'''

import Summits.CriticalPhenomena.PercolationContinuityZ3.Theorems.PercNearOneGluingNoHeavyLowerTailSunflowerMultiPetalUpperOnePetal
import Summits.CriticalPhenomena.PercolationContinuityZ3.Theorems.PercNearOneGluingNoHeavyLowerTailSunflowerMultiPetalSlackMonotone
import HarnessLib
import HarnessLib.Audit

/-!
# `NoHeavyLowerTail` (crux stmt-CriticalPhenomena-4575), abstract sunflower cubic, `k` petals: the INERT-COORDINATE one-point reductions
# (BOTTOM-INERT and KERNEL-INERT coordinates) for every number of petals

Support file (seat `prim-l12-p2` gen 32; `--supports stmt-CriticalPhenomena-4575`; the multi-petal port of prim-ineq-gen-2's `k = 3` classes
`Sunflower.three_ZP_le_of_bottomInert` / `Sunflower.ZP_add_two_con_le_of_kernelInert` (`…SunflowerOnePointCertificatesB`), written on the template of
`…SunflowerMultiPetalUpperOnePetal` (p-gen 26: `chart4`, `uopIneqK`, `nested_le_nested_insert_of_upper_le_one_petal`)).  No `sorry`; nothing is asserted about the crux.
Memo: run/shared/lean/prim/prim-l12/prim-l12-p2/FINDING-g32-FLIP-SLOT-AND-SATURATED-PRIMES.md §4.5.

WHY (memo §4.5): at `n = 6` the general-`k` one-point reductions {singleton non-bottom, petal-completing, upper-one-petal} plus the Theorem-T slot bound settle
every structure, but from `n = 7` on DUMMY-like coordinates appear (the pair structures `P_n`: `r = 3^{n-6}` rainbows, only `2^{n-6}` three-seeing spectators), and
those are exactly the INERT coordinates of the `k = 3` scan — so the general-`k` toolkit needs them.

SETTING.  `F : MSunflower k α`, a sub-cube `W`, `e ∉ W`; lower labels `x₀ = lab X`, upper labels `x₁ = lab (insert e X)` (`x₀ ≤ x₁` in `M_k`: `lab_mono`).
* **BOTTOM-INERT** (`lab X = 0 → lab (insert e X) = 0` on `2^W`): `3 · nested W (s6K ∘ lab) ≤ nested (insert e W) (s6K ∘ lab)`
  (`MSunflower.three_mul_nested_le_nested_insert_of_bottomInert`; at `W = univ ∖ e`: `3 · ZKW (univ ∖ e) ≤ ZK`, `MSunflower.three_mul_ZKW_erase_le_ZK_of_bottomInert`).
  POINTWISE (`biIneqK`): `3·s6K x₀y₀z₀ + [x₀ petal, x₁ = ⊤]·kkK y₀z₀ + [y₀ petal, y₁ = ⊤]·kkK x₀z₀ + [z₀ petal, z₁ = ⊤]·kkK x₀y₀ ≤ s6K x₁y₀z₀ + s6K x₀y₁z₀ + s6K x₀y₀z₁`,
  and the three weighted `kkK`-sums are antipodal-Gladkov sums `≥ 0`.
* **KERNEL-INERT** (`lab (insert e X) = ⊤ → lab X = ⊤` on `2^W`): `nested W (s6K ∘ lab) + 2 · nested W (s6K ∘ lab ∘ insert e) ≤ nested (insert e W) (s6K ∘ lab)`
  (`MSunflower.nested_add_two_mul_nested_insert_le_of_kernelInert`; the middle term is the functional of the CONTRACTION at `e` on `2^W`; at `W = univ ∖ e`:
  `MSunflower.ZKW_erase_add_two_mul_le_ZK_of_kernelInert`).  POINTWISE (`kiIneqK`): `s6K x₀y₀z₀ + 2·s6K x₁y₁z₁ + [x₀ = 0, x₁ petal]·kkK y₁z₁ + … ≤ s6K x₁y₀z₀ + s6K x₀y₁z₀
  + s6K x₀y₀z₁`, the weighted sums being OFFSET antipodal-Gladkov sums (`pslack · {e} ≥ 0`).
The pointwise inequalities are `decide`d on `Fin 6` codes and transported to every `k` by the four-anchor chart `chart4` of `…UpperOnePetal`, anchored at the three
PAIR PETALS (`pairPetalK x₀ x₁`: under `x₀ ≤ x₁` a pair `(x₀, x₁)` carries at most one petal colour, so all six labels lie in `{0, ⊤, a, b, c}` and the chart is faithful).
Consequences (`ZK_nonneg_of_bottomInert`, `ZK_nonneg_of_kernelInert`): ★ₖ for `F` follows from ★ₖ-type nonnegativity on the smaller cube `univ ∖ e` (and, kernel-inert, of the
contraction) — the inductive use is the caller's.
-/

namespace Summit.CriticalPhenomena.PercolationContinuityZ3.Theorems.SunflowerPartition

open Finset

variable {α : Type*} [DecidableEq α]

/-! ## Weights, pair petals -/

/-- Bottom-inert weight `[x₀ petal ∧ x₁ = ⊤]`. [this work] -/
def biWtK (k : ℕ) (x0 x1 : Fin (k + 2)) : ℤ :=
  if x0 ≠ Fin.last (k + 1) ∧ x0 ≠ 0 ∧ x1 = Fin.last (k + 1) then 1 else 0

/-- Kernel-inert weight `[x₀ = 0 ∧ x₁ petal]`. [this work] -/
def kiWtK (k : ℕ) (x0 x1 : Fin (k + 2)) : ℤ :=
  if x0 = 0 ∧ x1 ≠ Fin.last (k + 1) ∧ x1 ≠ 0 then 1 else 0

/-- `biWtK ≥ 0`. [this work] -/
theorem biWtK_nonneg (k : ℕ) (x0 x1 : Fin (k + 2)) : 0 ≤ biWtK k x0 x1 := by
  unfold biWtK; split_ifs <;> norm_num

/-- `kiWtK ≥ 0`. [this work] -/
theorem kiWtK_nonneg (k : ℕ) (x0 x1 : Fin (k + 2)) : 0 ≤ kiWtK k x0 x1 := by
  unfold kiWtK; split_ifs <;> norm_num

/-- Transport of `biWtK` along a top/bottom-preserving relabelling. [this work] -/
theorem biWtK_congr {k k' : ℕ} {x0 x1 : Fin (k + 2)} {x0' x1' : Fin (k' + 2)}
    (h0t : x0 = Fin.last (k + 1) ↔ x0' = Fin.last (k' + 1)) (h00 : x0 = 0 ↔ x0' = 0)
    (h1t : x1 = Fin.last (k + 1) ↔ x1' = Fin.last (k' + 1)) : biWtK k x0 x1 = biWtK k' x0' x1' := by
  unfold biWtK
  exact if_congr (and_congr (not_congr h0t) (and_congr (not_congr h00) h1t)) rfl rfl

/-- Transport of `kiWtK` along a top/bottom-preserving relabelling. [this work] -/
theorem kiWtK_congr {k k' : ℕ} {x0 x1 : Fin (k + 2)} {x0' x1' : Fin (k' + 2)}
    (h00 : x0 = 0 ↔ x0' = 0) (h1t : x1 = Fin.last (k + 1) ↔ x1' = Fin.last (k' + 1)) (h10 : x1 = 0 ↔ x1' = 0) :
    kiWtK k x0 x1 = kiWtK k' x0' x1' := by
  unfold kiWtK
  exact if_congr (and_congr h00 (and_congr (not_congr h1t) (not_congr h10))) rfl rfl

/-- The PAIR PETAL of `(u, v)`: `u` if `u` is a petal label, else `v`. [this work] -/
def pairPetalK (k : ℕ) (u v : Fin (k + 2)) : Fin (k + 2) := if u = 0 ∨ u = Fin.last (k + 1) then v else u

/-- The lower label of a comparable pair is bottom, top or the pair petal. [this work] -/
theorem left_mem_pairPetalK (k : ℕ) (u v : Fin (k + 2)) :
    u = Fin.last (k + 1) ∨ u = 0 ∨ u = pairPetalK k u v := by
  unfold pairPetalK
  split_ifs with h
  · rcases h with h | h
    · exact Or.inr (Or.inl h)
    · exact Or.inl h
  · exact Or.inr (Or.inr rfl)

/-- The upper label of a comparable pair (`u ≤ v` in `M_k`) is bottom, top or the pair petal. [this work] -/
theorem right_mem_pairPetalK (k : ℕ) {u v : Fin (k + 2)} (hle : u = v ∨ u = 0 ∨ v = Fin.last (k + 1)) :
    v = Fin.last (k + 1) ∨ v = 0 ∨ v = pairPetalK k u v := by
  unfold pairPetalK
  split_ifs with h
  · exact Or.inr (Or.inr rfl)
  · rcases hle with h1 | h1 | h1
    · exact Or.inr (Or.inr h1.symm)
    · exact (h (Or.inl h1)).elim
    · exact Or.inl h1

/-! ## The two pointwise inequalities on `Fin 6` codes and for every `k` -/

/-- Bottom-inert code on `Fin 6`: `x0 ≤ x1` in `M_4` and `x0 = 0 → x1 = 0`. [this work] -/
def biCodeK6 (x0 x1 : Fin 6) : Bool := (x0 == x1 || x0 == 0 || x1 == 5) && (!(x0 == 0) || x1 == 0)

/-- Kernel-inert code on `Fin 6`: `x0 ≤ x1` in `M_4` and `x1 = ⊤ → x0 = ⊤`. [this work] -/
def kiCodeK6 (x0 x1 : Fin 6) : Bool := (x0 == x1 || x0 == 0 || x1 == 5) && (!(x1 == 5) || x0 == 5)

/-- From the propositional conditions to the bottom-inert code. [this work] -/
theorem biCodeK6_of : ∀ a b : Fin 6, (a = b ∨ a = 0 ∨ b = 5) → (a = 0 → b = 0) → biCodeK6 a b = true := by decide

/-- From the propositional conditions to the kernel-inert code. [this work] -/
theorem kiCodeK6_of : ∀ a b : Fin 6, (a = b ∨ a = 0 ∨ b = 5) → (b = 5 → a = 5) → kiCodeK6 a b = true := by decide

/-- The bottom-inert pointwise inequality on `Fin 6` codes (`decide`). [this work] -/
theorem biIneq6 : ∀ x0 x1 y0 y1 z0 z1 : Fin 6, biCodeK6 x0 x1 = true → biCodeK6 y0 y1 = true → biCodeK6 z0 z1 = true →
    3 * s6K 4 x0 y0 z0 + biWtK 4 x0 x1 * kkK 4 y0 z0 + biWtK 4 y0 y1 * kkK 4 x0 z0 + biWtK 4 z0 z1 * kkK 4 x0 y0
      ≤ s6K 4 x1 y0 z0 + s6K 4 x0 y1 z0 + s6K 4 x0 y0 z1 := by
  decide

/-- The kernel-inert pointwise inequality on `Fin 6` codes (`decide`). [this work] -/
theorem kiIneq6 : ∀ x0 x1 y0 y1 z0 z1 : Fin 6, kiCodeK6 x0 x1 = true → kiCodeK6 y0 y1 = true → kiCodeK6 z0 z1 = true →
    s6K 4 x0 y0 z0 + 2 * s6K 4 x1 y1 z1 + kiWtK 4 x0 x1 * kkK 4 y1 z1 + kiWtK 4 y0 y1 * kkK 4 x1 z1 + kiWtK 4 z0 z1 * kkK 4 x1 y1
      ≤ s6K 4 x1 y0 z0 + s6K 4 x0 y1 z0 + s6K 4 x0 y0 z1 := by
  decide

section Chart

variable {k : ℕ} (x0 x1 y0 y1 z0 z1 : Fin (k + 2))

/-- The chart data at the three pair petals: top/bottom detection and faithfulness on the six labels of three comparable pairs. [this work] -/
theorem chart_pairs (hx : x0 = x1 ∨ x0 = 0 ∨ x1 = Fin.last (k + 1)) (hy : y0 = y1 ∨ y0 = 0 ∨ y1 = Fin.last (k + 1))
    (hz : z0 = z1 ∨ z0 = 0 ∨ z1 = Fin.last (k + 1)) :
    ∃ c : Fin (k + 2) → Fin 6,
      (∀ w, w = Fin.last (k + 1) ↔ c w = Fin.last (4 + 1)) ∧ (∀ w, w = 0 ↔ c w = 0) ∧
      (∀ w', x0 = w' ↔ c x0 = c w') ∧ (∀ w', x1 = w' ↔ c x1 = c w') ∧ (∀ w', y0 = w' ↔ c y0 = c w') ∧
      (∀ w', y1 = w' ↔ c y1 = c w') ∧ (∀ w', z0 = w' ↔ c z0 = c w') ∧ (∀ w', z1 = w' ↔ c z1 = c w') := by
  have mx0 := left_mem_pairPetalK k x0 x1
  have mx1 := right_mem_pairPetalK k hx
  have my0 := left_mem_pairPetalK k y0 y1
  have my1 := right_mem_pairPetalK k hy
  have mz0 := left_mem_pairPetalK k z0 z1
  have mz1 := right_mem_pairPetalK k hz
  generalize pairPetalK k x0 x1 = a at mx0 mx1
  generalize pairPetalK k y0 y1 = b at my0 my1
  generalize pairPetalK k z0 z1 = d at mz0 mz1
  have e5 : (5 : Fin 6) = Fin.last (4 + 1) := rfl
  refine ⟨chart4 k a b d, fun w => e5 ▸ (chart4_eq_five_iff k a b d w).symm, fun w => (chart4_eq_zero_iff k a b d w).symm, ?_⟩
  -- the six labels are never "other"
  have nv : ∀ {u : Fin (k + 2)}, (u = Fin.last (k + 1) ∨ u = 0 ∨ u = a ∨ u = b ∨ u = d) →
      (u ≠ Fin.last (k + 1) → u ≠ 0 → u ≠ a → u ≠ b → u ≠ d → False) := by
    intro u hu h1 h2 h3 h4 h5
    rcases hu with h | h | h | h | h
    exacts [h1 h, h2 h, h3 h, h4 h, h5 h]
  have E : ∀ {w : Fin (k + 2)}, (w = Fin.last (k + 1) ∨ w = 0 ∨ w = a ∨ w = b ∨ w = d) →
      ∀ w', (w = w' ↔ chart4 k a b d w = chart4 k a b d w') :=
    fun hw _ => chart4_eq_iff k a b d (fun t h0 ha hb hd _ _ _ _ _ => (nv hw t h0 ha hb hd).elim)
  have iA : ∀ {u : Fin (k + 2)}, (u = Fin.last (k + 1) ∨ u = 0 ∨ u = a) → (u = Fin.last (k + 1) ∨ u = 0 ∨ u = a ∨ u = b ∨ u = d) :=
    fun h => h.elim Or.inl fun h => h.elim (fun h => Or.inr (Or.inl h)) fun h => Or.inr (Or.inr (Or.inl h))
  have iB : ∀ {u : Fin (k + 2)}, (u = Fin.last (k + 1) ∨ u = 0 ∨ u = b) → (u = Fin.last (k + 1) ∨ u = 0 ∨ u = a ∨ u = b ∨ u = d) :=
    fun h => h.elim Or.inl fun h => h.elim (fun h => Or.inr (Or.inl h)) fun h => Or.inr (Or.inr (Or.inr (Or.inl h)))
  have iD : ∀ {u : Fin (k + 2)}, (u = Fin.last (k + 1) ∨ u = 0 ∨ u = d) → (u = Fin.last (k + 1) ∨ u = 0 ∨ u = a ∨ u = b ∨ u = d) :=
    fun h => h.elim Or.inl fun h => h.elim (fun h => Or.inr (Or.inl h)) fun h => Or.inr (Or.inr (Or.inr (Or.inr h)))
  exact ⟨E (iA mx0), E (iA mx1), E (iB my0), E (iB my1), E (iD mz0), E (iD mz1)⟩

end Chart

'''

• Exercise objective: Going through the data, count each line where the word "Theorems" appears, and state only the total.

• Exercise output: 3